Entscheidungsstichwort (Thema)

Pflegeversicherung. Zur Streitwertbestimmung beim Streit um das Unterlassen eines Pflegetransparenzberichtes

 

Leitsatz (amtlich)

1. Für eine Beschwerdeentscheidung zur Höhe des Streitwertes ist der gesamte Senat zuständig und nicht lediglich der Berichterstatter. Entgegen einer verbreiteten Ansicht anderer Landessozialgerichte findet § 66 Abs 6 Satz 1 GKG keine Anwendung.
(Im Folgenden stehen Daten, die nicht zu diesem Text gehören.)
import Summits.RiemannHypothesis.RiemannHypothesis.Theorems.LiDirichletAsymptoticCharWindow
import Summits.RiemannHypothesis.RiemannHypothesis.Theorems.LiCoefficientsLiWindowTuring
import Summits.RiemannHypothesis.RiemannHypothesis.Theorems.LiAsymptoticSmoothReplace
import HarnessLib

/-!
# RiemannHypothesis / LiDirichletAsymptotic — crux K3χ `LiOscillatoryChar`, stub `stub_osc_plain`:
# the OSCILLATORY term against the tree's counting remainder (RH-FREE · GRH-FREE)

RH-FREE · GRH-FREE PROOF-OF-DATA (rung L-P(P1⁺χ)) [rh-li-prover].  Route `Theses/LiDirichletAsymptotic.lean`
(cell `pub/rh-li`, round 5 (iii)), item `LiOscillatoryChar` (stmt-RiemannHypothesis-19628, deciding), registered birth
stub `stub_osc_plain` VERBATIM (`bc/LiOscillatoryChar_birth.lean`): for `χ` primitive mod `q > 1`, `n ≥ 10⁴`, `T' ≥ n²`,

  `|(charWeightTrace χ n T' − charWeightTrace χ n √n) − (2/π)∫_{√n}^{T'} f_n g_χ|
      ≤ charErrOscP q n + (n²/(2T'²))·argSRem q T'`,

`f_n = liWindowWeight n`, `g_χ = charGammaDensity χ`.  Proof: the window sum is `∑_{√n<|γ|≤T'} m f_n(|γ|)` (for
`|γ| > 0` the completed weight `liWindowWeight₀` IS `f_n`); by the remainder identity of `CharWindow`
(`CharCount.abs_finsum_window_sub_integral_le`: partial summation against `N(t,χ) = charCountMainExact χ t + R(t)`,
`d/dt charCountMainExact = (2/π) g_χ`) it differs from `∫ f_n (2/π) g_χ` by at most
`|R(T')| f_n(T') + |R(√n)| f_n(√n) + ∫_{√n}^{T'} |R| |f_n'|`, with `|R(t)| ≤ argSRem q t + 0.014` at EVERY height
(`CharCount.abs_count_sub_exact_le_argSRem`), `0 ≤ f_n ≤ 2`, `f_n(T') ≤ n²/(2T'²)` (`SmoothReplace.liWindowWeight_mem/_le_sq`),
`|f_n'| ≤ n/t²` (`Window.abs_liWindowWeightDeriv_le`), and the remainder integral
`∫_a^b (A_q + 12.975 log(t+4)) n/t² dt ≤ n (A_q + 12.975 (log(a+4) + 1))/a` (`A_q = 5.014 + 12.975 log(9.1902 q)`; the
majorant is dominated by the derivative of `−n(A_q + 12.975(log(t+4)+1))/t`).  Numerics: `log 9.1902 ≤ 2.2194`, so
`5.014 + 12.975·2.2194 + 12.975 ≤ 46.8` — the TYPED constant of `charErrOscP`, used verbatim.
Nothing here bears on the truth of RH or GRH.
-/

noncomputable section

-- D-0017: `Summit.<S>.<S>.…` is the designed namespace of a single-problem summit.
set_option linter.dupNamespace false

open MeasureTheory intervalIntegral Set Filter
open scoped Topology

namespace Summit.RiemannHypothesis.RiemannHypothesis.Theorems.LiTheory

open Literature.NumberTheory.LFunctions Literature.NumberTheory.LFunctions.ExplicitPsiChar
open Literature.NumberTheory.LFunctions.DirichletTheta
open Literature.NumberTheory.LFunctions.DirichletDisc (zeroOrder)

namespace OscChar

variable {q : ℕ} [NeZero q] {χ : DirichletCharacter ℂ q}

/-! ### Numerics and sizes -/

/-- `log 9.1902 ≤ 2.2194` (`9.1902 ≤ 2³ · 1.01749⁸`, `log x ≤ x − 1`). -/
theorem log_91902_le : Real.log 9.1902 ≤ 2.2194 := by
  have h1 : (9.1902 : ℝ) ≤ 2 ^ 3 * 1.01749 ^ 8 := by norm_num
  have h2 := Real.log_two_lt_d9
  have h3 := Real.log_le_sub_one_of_pos (show (0 : ℝ) < 1.01749 by norm_num)
  calc Real.log 9.1902 ≤ Real.log (2 ^ 3 * 1.01749 ^ 8) := Real.log_le_log (by norm_num) h1
    _ = 3 * Real.log 2 + 8 * Real.log 1.01749 := by
        rw [Real.log_mul (by norm_num) (by norm_num), Real.log_pow, Real.log_pow]; norm_num
    _ ≤ 2.2194 := by linarith

omit [NeZero q] in
/-- `argSRem q t + 0.014 = A_q + 12.975 log(t + 4)` with `A_q = 5.014 + 12.975 log(9.1902 q)` (`t > 0`). -/
theorem argSRem_add_eq (hq : 1 < q) {t : ℝ} (ht : 0 < t) :
    argSRem q t + 0.014 = 5.014 + 12.975 * Real.log (9.1902 * q) + 12.975 * Real.log (t + 4) := by
  have hq0 : (0 : ℝ) < q := by exact_mod_cast lt_trans zero_lt_one hq
  unfold argSRem
  rw [Real.log_mul (by positivity) (by linarith)]
  ring

/-! ### The remainder integral -/

/-- **The remainder integral**: for `χ` primitive mod `q > 1`, `0 < a ≤ b`,
`∫_a^b |N − M_exact|·|f_n'| ≤ n (A_q + 12.975 (log(a+4) + 1))/a`, `A_q = 5.014 + 12.975 log(9.1902 q)`. -/
theorem integral_remainder_le (hχ : χ.IsPrimitive) (hq : 1 < q) (n : ℕ) {a b : ℝ} (ha : 0 < a) (hab : a ≤ b) :
    ∫ t in a..b, |(lfunctionZeroCount χ t : ℝ) - charCountMainExact χ t| * |liWindowWeightDeriv n t| ≤
      n * (5.014 + 12.975 * Real.log (9.1902 * q) + 12.975 * (Real.log (a + 4) + 1)) / a := by
  have hχ1 : χ ≠ 1 := ne_one_of_isPrimitive hχ hq
  have hq2 : (2 : ℝ) ≤ q := by exact_mod_cast hq
  have hn : (0 : ℝ) ≤ n := n.cast_nonneg
  set A : ℝ := 5.014 + 12.975 * Real.log (9.1902 * q) with hA
  have hA0 : 0 ≤ A := by
    have : 0 ≤ Real.log (9.1902 * (q : ℝ)) := Real.log_nonneg (by nlinarith)
    rw [hA]; positivity
  have hIcc : uIcc a b = Icc a b := uIcc_of_le hab
  -- the dominating primitive
  set G : ℝ → ℝ := fun t ↦ -((n : ℝ) * (A + 12.975 * (Real.log (t + 4) + 1)) / t) with hG
  set G' : ℝ → ℝ := fun t ↦ (n : ℝ) * (A + 12.975 * (Real.log (t + 4) + 1)) / t ^ 2
    - (n : ℝ) * 12.975 / (t * (t + 4)) with hG'
  have hderiv : ∀ t ∈ uIcc a b, HasDerivAt G (G' t) t := by
    intro t ht
    rw [hIcc] at ht
    have ht0 : t ≠ 0 := by linarith [ht.1]
    have ht4 : t + 4 ≠ 0 := by linarith [ht.1]
    have h1 : HasDerivAt (fun y : ℝ ↦ (n : ℝ) * (A + 12.975 * (Real.log (y + 4) + 1)))
        ((n : ℝ) * (12.975 * (1 / (t + 4)))) t := by
      have hl : HasDerivAt (fun y : ℝ ↦ Real.log (y + 4)) (1 / (t + 4)) t := by
        have h := ((hasDerivAt_id t).add_const (4 : ℝ)).log (by simpa using ht4)
        simpa using h
      have h := ((hl.add_const 1).const_mul (12.975 : ℝ)).const_add A
      simpa using h.const_mul (n : ℝ)
    have h := (h1.div (hasDerivAt_id t) ht0).neg
    refine h.congr_deriv ?_
    simp only [id, hG']
    field_simp
    ring
  have hG'cont : ContinuousOn G' (uIcc a b) := by
    refine continuousOn_of_forall_continuousAt fun t ht ↦ ?_
    rw [hIcc] at ht
    have ht0 : t ≠ 0 := by linarith [ht.1]
    have ht4 : t + 4 ≠ 0 := by linarith [ht.1]
    have ht2 : t ^ 2 ≠ 0 := pow_ne_zero 2 ht0
    have ht04 : t * (t + 4) ≠ 0 := mul_ne_zero ht0 ht4
    simp only [hG']
    fun_prop (disch := assumption)
  have hG'int : IntervalIntegrable G' volume a b := hG'cont.intervalIntegrable
  -- pointwise domination
  have hptw : ∀ t ∈ Icc a b,
      |(lfunctionZeroCount χ t : ℝ) - charCountMainExact χ t| * |liWindowWeightDeriv n t| ≤ G' t := by
    intro t ht
    have ht0 : 0 < t := by linarith [ht.1]
    have hR := CharCount.abs_count_sub_exact_le_argSRem hχ hq ht0
    rw [argSRem_add_eq hq ht0] at hR
    have hF := Window.abs_liWindowWeightDeriv_le n ht0
    have hlog4 : 0 ≤ Real.log (t + 4) := Real.log_nonneg (by linarith)
    have h1 : |(lfunctionZeroCount χ t : ℝ) - charCountMainExact χ t| * |liWindowWeightDeriv n t| ≤
        (A + 12.975 * Real.log (t + 4)) * (n / t ^ 2) :=
      mul_le_mul (by rw [hA]; linarith) hF (abs_nonneg _) (by positivity)
    have h2 : (A + 12.975 * Real.log (t + 4)) * (n / t ^ 2) ≤ G' t := by
      simp only [hG']
      rw [← sub_nonneg]
      have e : (n : ℝ) * (A + 12.975 * (Real.log (t + 4) + 1)) / t ^ 2 - (n : ℝ) * 12.975 / (t * (t + 4))
          - (A + 12.975 * Real.log (t + 4)) * (n / t ^ 2) = (n : ℝ) * 12.975 * (4 / (t ^ 2 * (t + 4))) := by
        field_simp
        ring
      rw [e]
      positivity
    exact h1.trans h2
  have hF'c : ContinuousOn (liWindowWeightDeriv n) (uIcc a b) := by
    rw [hIcc]; exact continuousOn_liWindowWeightDeriv n ha
  have hint : IntervalIntegrable
      (fun t ↦ |(lfunctionZeroCount χ t : ℝ) - charCountMainExact χ t| * |liWindowWeightDeriv n t|) volume a b := by
    have h := (CharCount.intervalIntegrable_remainder_mul hχ1 hF'c).abs
    exact h.congr fun t _ ↦ abs_mul _ _
  have hb0 : 0 < b := lt_of_lt_of_le ha hab
  have hGb : G b ≤ 0 := by
    simp only [hG]
    have : 0 ≤ Real.log (b + 4) := Real.log_nonneg (by linarith)
    have : 0 ≤ (n : ℝ) * (A + 12.975 * (Real.log (b + 4) + 1)) / b := by positivity
    linarith
  calc ∫ t in a..b, |(lfunctionZeroCount χ t : ℝ) - charCountMainExact χ t| * |liWindowWeightDeriv n t|
      ≤ ∫ t in a..b, G' t := intervalIntegral.integral_mono_on hab hint hG'int hptw
    _ = G b - G a := intervalIntegral.integral_eq_sub_of_hasDerivAt hderiv hG'int
    _ ≤ -G a := by linarith
    _ = n * (5.014 + 12.975 * Real.log (9.1902 * q) + 12.975 * (Real.log (a + 4) + 1)) / a := by
        simp only [hG, hA]; ring

end OscChar

open OscChar

/-- **Stub `stub_osc_plain` of crux `LiOscillatoryChar`** (route `LiDirichletAsymptotic`, stmt-RiemannHypothesis-19628;
RH-FREE · GRH-FREE): for `χ` primitive mod `q > 1`, `n ≥ 10⁴`, `T' ≥ n²`,
`|(charWeightTrace χ n T' − charWeightTrace χ n √n) − (2/π)∫_{√n}^{T'} f_n g_χ| ≤ charErrOscP q n + (n²/(2T'²)) argSRem q T'`.
Verbatim the registered signature `Sig.stub_osc_plain`. -/
theorem liOscillatoryChar_plain :
    ∀ (q : ℕ) [NeZero q] (χ : DirichletCharacter ℂ q), χ.IsPrimitive → 1 < q →
      ∀ (n : ℕ) (T' : ℝ), (n : ℝ) ^ 2 ≤ T' → 10000 ≤ n →
        |(charWeightTrace χ n T' - charWeightTrace χ n (Real.sqrt n))
            - 2 / Real.pi * (∫ t in Real.sqrt n..T', liWindowWeight n t * charGammaDensity χ t)| ≤
          charErrOscP q n + (n : ℝ) ^ 2 / (2 * T' ^ 2) * argSRem q T' := by
  intro q _ χ hχ hq n T' hT' hn
  have hχ1 : χ ≠ 1 := ne_one_of_isPrimitive hχ hq
  have hq2 : (2 : ℝ) ≤ q := by exact_mod_cast hq
  have hnR : (10000 : ℝ) ≤ n := by exact_mod_cast hn
  have hn0 : (0 : ℝ) ≤ n := by positivity
  -- sizes
  set a := Real.sqrt n with ha_def
  have ha2 : a ^ 2 = n := Real.sq_sqrt hn0
  have ha100 : 100 ≤ a := by
    rw [ha_def, show (100 : ℝ) = Real.sqrt (100 ^ 2) by rw [Real.sqrt_sq (by norm_num)]]
    exact Real.sqrt_le_sqrt (by linarith)
  have ha0 : 0 < a := by linarith
  have hab : a ≤ T' := by nlinarith
  have hT'0 : 0 < T' := by linarith
  -- the window sum is `∑ m f_n(|γ|)` (`|γ| > a > 0`: the completed weight is `f_n`)
  have hW : charWeightTrace χ n T' - charWeightTrace χ n a =
      ∑ᶠ ρ ∈ lfunctionZeroBox χ T' \ lfunctionZeroBox χ a, (zeroOrder χ ρ : ℝ) * liWindowWeight n |ρ.im| := by
    rw [CharCount.charWeightTrace_sub hχ1 n hab]
    refine finsum_mem_congr rfl fun ρ hρ ↦ ?_
    have hρa : a < |ρ.im| := (CharCount.mem_window.1 hρ).2
    have hne : |ρ.im| ≠ 0 := by linarith
    simp only [liWindowWeight₀, hne, if_false]
  have hI : 2 / Real.pi * (∫ t in a..T', liWindowWeight n t * charGammaDensity χ t) =
      ∫ t in a..T', liWindowWeight n t * (2 / Real.pi * charGammaDensity χ t) := by
    rw [← intervalIntegral.integral_const_mul]
    exact intervalIntegral.integral_congr fun t _ ↦ by ring
  have hmain := CharCount.abs_finsum_window_sub_integral_le hχ1 hab (F := liWindowWeight n)
    (F' := liWindowWeightDeriv n) (fun t ht ↦ hasDerivAt_liWindowWeight n (by linarith [ht.1] : t ≠ 0))
    (continuousOn_liWindowWeightDeriv n ha0)
  rw [hW, hI]
  refine hmain.trans ?_
  -- the three pieces
  have hRT := CharCount.abs_count_sub_exact_le_argSRem hχ hq hT'0
  have hRa := CharCount.abs_count_sub_exact_le_argSRem hχ hq ha0
  obtain ⟨hfT0, -⟩ := SmoothReplace.liWindowWeight_mem n T'
  obtain ⟨hfa0, hfa2⟩ := SmoothReplace.liWindowWeight_mem n a
  have hfT := SmoothReplace.liWindowWeight_le_sq n hT'0
  have hargT : 0 ≤ argSRem q T' + 0.014 := (abs_nonneg _).trans hRT
  have harga : 0 ≤ argSRem q a + 0.014 := (abs_nonneg _).trans hRa
  have htop : |(lfunctionZeroCount χ T' : ℝ) - charCountMainExact χ T'| * |liWindowWeight n T'| ≤
      (argSRem q T' + 0.014) * ((n : ℝ) ^ 2 / (2 * T' ^ 2)) := by
    rw [abs_of_nonneg hfT0]
    exact mul_le_mul hRT hfT hfT0 hargT
  have hbot : |(lfunctionZeroCount χ a : ℝ) - charCountMainExact χ a| * |liWindowWeight n a| ≤
      (argSRem q a + 0.014) * 2 := by
    rw [abs_of_nonneg hfa0]
    exact mul_le_mul hRa hfa2 hfa0 harga
  have hint := integral_remainder_le hχ hq n ha0 hab
  -- numerics
  have hsmall : (n : ℝ) ^ 2 / (2 * T' ^ 2) ≤ 1 / 2 := by
    rw [div_le_div_iff₀ (by positivity) (by norm_num)]
    nlinarith
  have hlog9 : Real.log (9.1902 * (q : ℝ)) ≤ 2.2194 + Real.log q := by
    rw [Real.log_mul (by norm_num) (by positivity)]; linarith [log_91902_le]
  have hL0 : 0 ≤ Real.log (q : ℝ) := Real.log_nonneg (by linarith)
  have hla : 0 ≤ Real.log (a + 4) := Real.log_nonneg (by linarith)
  have hint' : (n : ℝ) * (5.014 + 12.975 * Real.log (9.1902 * q) + 12.975 * (Real.log (a + 4) + 1)) / a =
      a * (5.014 + 12.975 * Real.log (9.1902 * q) + 12.975 * (Real.log (a + 4) + 1)) := by
    rw [← ha2]; field_simp
  rw [hint'] at hint
  have hkey : a * (5.014 + 12.975 * Real.log (9.1902 * q) + 12.975 * (Real.log (a + 4) + 1)) ≤
      a * (12.975 * (Real.log q + Real.log (a + 4)) + 46.8) - 0.014 * a := by
    nlinarith
  unfold charErrOscP
  rw [← ha_def]
  nlinarith [mul_nonneg hargT (by positivity : (0 : ℝ) ≤ (n : ℝ) ^ 2 / (2 * T' ^ 2))]

end Summit.RiemannHypothesis.RiemannHypothesis.Theorems.LiTheory

end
2. In der Streitwertbewertung sind Verfahren auf Unterlassung von zu veröffentlichenden Pflegetransparenzberichten und Verfahren, die konkrete Maßnahmebescheide zum Gegenstand haben, nicht gleichzusetzen (aA: LSG Nordrhein-Westfalen, Beschluss vom 2.5.2012, L 10 P 5/12 B ER). Maßnahmebescheide betreffen konkrete Handlungen oder Unterlassungen, die in ihrer wirtschaftlichen Bedeutung differenzierbar sind. Auch die Zielsetzung und Rechtsfolge beider Verfahren ist unvergleichbar. Eine Gleichsetzung führt zudem zu erheblichen Bewertungsschwierigkeiten.

 

Orientierungssatz

Parallelentscheidung zu dem Beschluss des LSG Halle vom 2.10.2012 - L 4 P 19/12 B, der vollständig dokumentiert ist.

 

Normenkette

GKG § 66 Abs. 6 S. 1, § 52 Abs. 2, § 63 Abs. 3 S. 2, § 68 Abs. 1 S. 5; SGG § 155 Abs. 1; ZPO § 568 Sätze 1-2; SGB XI § 115 Abs. 2-3

 

Tenor

Die Beschwerde der Klägerin wird zurückgewiesen.

Der Beschluss ergeht gerichtskostenfrei.

Kosten sind nicht zu erstatten.

 

Gründe

I.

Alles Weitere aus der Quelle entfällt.